19. August 2017 | 09:34 Uhr

Elogen für „Erzengel“ Gudrun Kruse

vom
Aus der Redaktion des Ostholsteiner Anzeigers

Mitbegründerin des Betreuungsvereins Ostholstein nach 21 Jahren als Vorsitzende ehrenvoll verabschiedet / Burgdorf wird Nachfolger

Ein wenig wehmütig sei ihr ja schon zumute, sagte Gudrun Kruse zu Beginn der Jahresversammlung des Betreuungsvereins Ostholstein. Die 79-jährige Eutinerin brachte damit auf den Punkt, was wohl auch die übrigen 56 im „Seeschloss“ anwesenden Mitglieder fühlten. Denn nach 21 Jahren an der Spitze des Vereins trat Kruse nicht erneut zur Wahl der Vorsitzenden an.
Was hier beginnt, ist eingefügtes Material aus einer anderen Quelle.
open AlgebraicGeometry CategoryTheory Literature.AlgebraicGeometry.Resolution TopologicalSpace IsLocalRing MvPolynomial

namespace Summit.ResolutionOfSingularities.ResolutionOfSingularities.Theorems.FInjectiveMacaulayfication.P2d4BSpecimen

open Summit.ResolutionOfSingularities.ResolutionOfSingularities.Theorems.FInjectiveMacaulayfication
open SliceableCentre GermForm GermOfGlobalBlowup FCentreE1RungZero

/-! ## §1 Derivatives, primality, regularity off the vertex -/

/-- `∂f/∂z = 2z + x²` (`= x²` in characteristic 2). [folklore] -/
theorem pderiv_four_f (k : Type) [Field k] [CharP k 2] (f : MvPolynomial (Fin 5) k)
    (hf : f = X 4 ^ 2 + X 0 ^ 2 * X 4 + X 1 ^ 3 + X 2 ^ 3 + X 3 ^ 5) : pderiv 4 f = X 0 ^ 2 := by
  have h2 : (2 : MvPolynomial (Fin 5) k) = 0 := (FermatCubicConeChar2.two_three k (n := 5)).1
  rw [hf]
  simp only [map_add, Derivation.leibniz, pderiv_pow, pderiv_X_self, pderiv_X_of_ne (show (0 : Fin 5) ≠ 4 by decide),
    pderiv_X_of_ne (show (1 : Fin 5) ≠ 4 by decide), pderiv_X_of_ne (show (2 : Fin 5) ≠ 4 by decide),
    pderiv_X_of_ne (show (3 : Fin 5) ≠ 4 by decide), smul_eq_mul, mul_zero, mul_one, add_zero]
  push_cast
  rw [h2]
  ring

/-- `3 = 1` in a ring of characteristic 2 polynomials. [folklore] -/
theorem three_eq_one (k : Type) [Field k] [CharP k 2] : (3 : MvPolynomial (Fin 5) k) = 1 :=
  (FermatCubicConeChar2.two_three k (n := 5)).2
1992 war Gudrun Kruse eine der Gründerinnen des Vereins gewesen. Zu ihrem Nachfolger wurde einstimmig Christian Burgdorf gewählt – von Kruse den Mitgliedern zuvor als ihren „Traummann“ für den Posten präsentiert. Zu seinen Stellvertretern wurden Prof. Heiko Dahle und Hans-Jürgen Clausen, Thomas Junge wurde in seinem Amt als Schatzmeister bestätigt. Nachfolger von Burgdorf als Schriftführer wurde Werner Ochmann.

Viel Lob und viel Dank
gab es zum Abschied für Gudrun Kruse. „Du bist die Integrationsfigur des Vereins auch nach innen gewesen“, beschrieb Dahle seine bisherige Vereinsvorsitzende. Die Gründung des Betreuungsverein sei Kruses ganz persönliche Pionierleistung gewesen. Sie zeichne sich durch Herzenswärme und Menschlichkeit aus, sagte Landrat Reinhard Sager über Kruse. Und die Präsidentin des DRK-Kreisverbandes, Henriette Gräfin Platen, stellte fest, dass Kruse den Betreuungsverein durch ihre Persönlichkeit geprägt habe. „Sie sind in Ihrer Kontinuität unbestechlich und bleiben an einem
Ihnen wichtigen Thema immer dran“, so Gräfin Platen.

„Engel sind Menschen mit Herz, die ein Hafen für Menschen sind, die Hilfe brauchen“, sagte Propst Matthias Wiechmann mit Rückblick auf die Weihnachtszeit. So gesehen seien alle Helfer im Betreuungsverein Engel. „Engel aber haben einen Erzengel“, wandte Wiechmann sich direkt an Kruse. „Und so schiebe ich Dich in der Hierarchie des Engelschores noch eine Ebene höher.“

Doch auch nach ihrem Rückzug aus dem Vorstand wird Kruse dem Betreuungsverein noch erhalten bleiben, denn einstimmig wurde sie zur Ehrenvorsitzenden gewählt. „Der Betreuungsverein wird immer meine zweite Familie bleiben“, sagte die sichtlich bewegte Gudrun Kruse. Aber nach all den Jahren ehrenamtlicher Tätigkeit müsse sie selbst nun einmal zur Ruhe kommen.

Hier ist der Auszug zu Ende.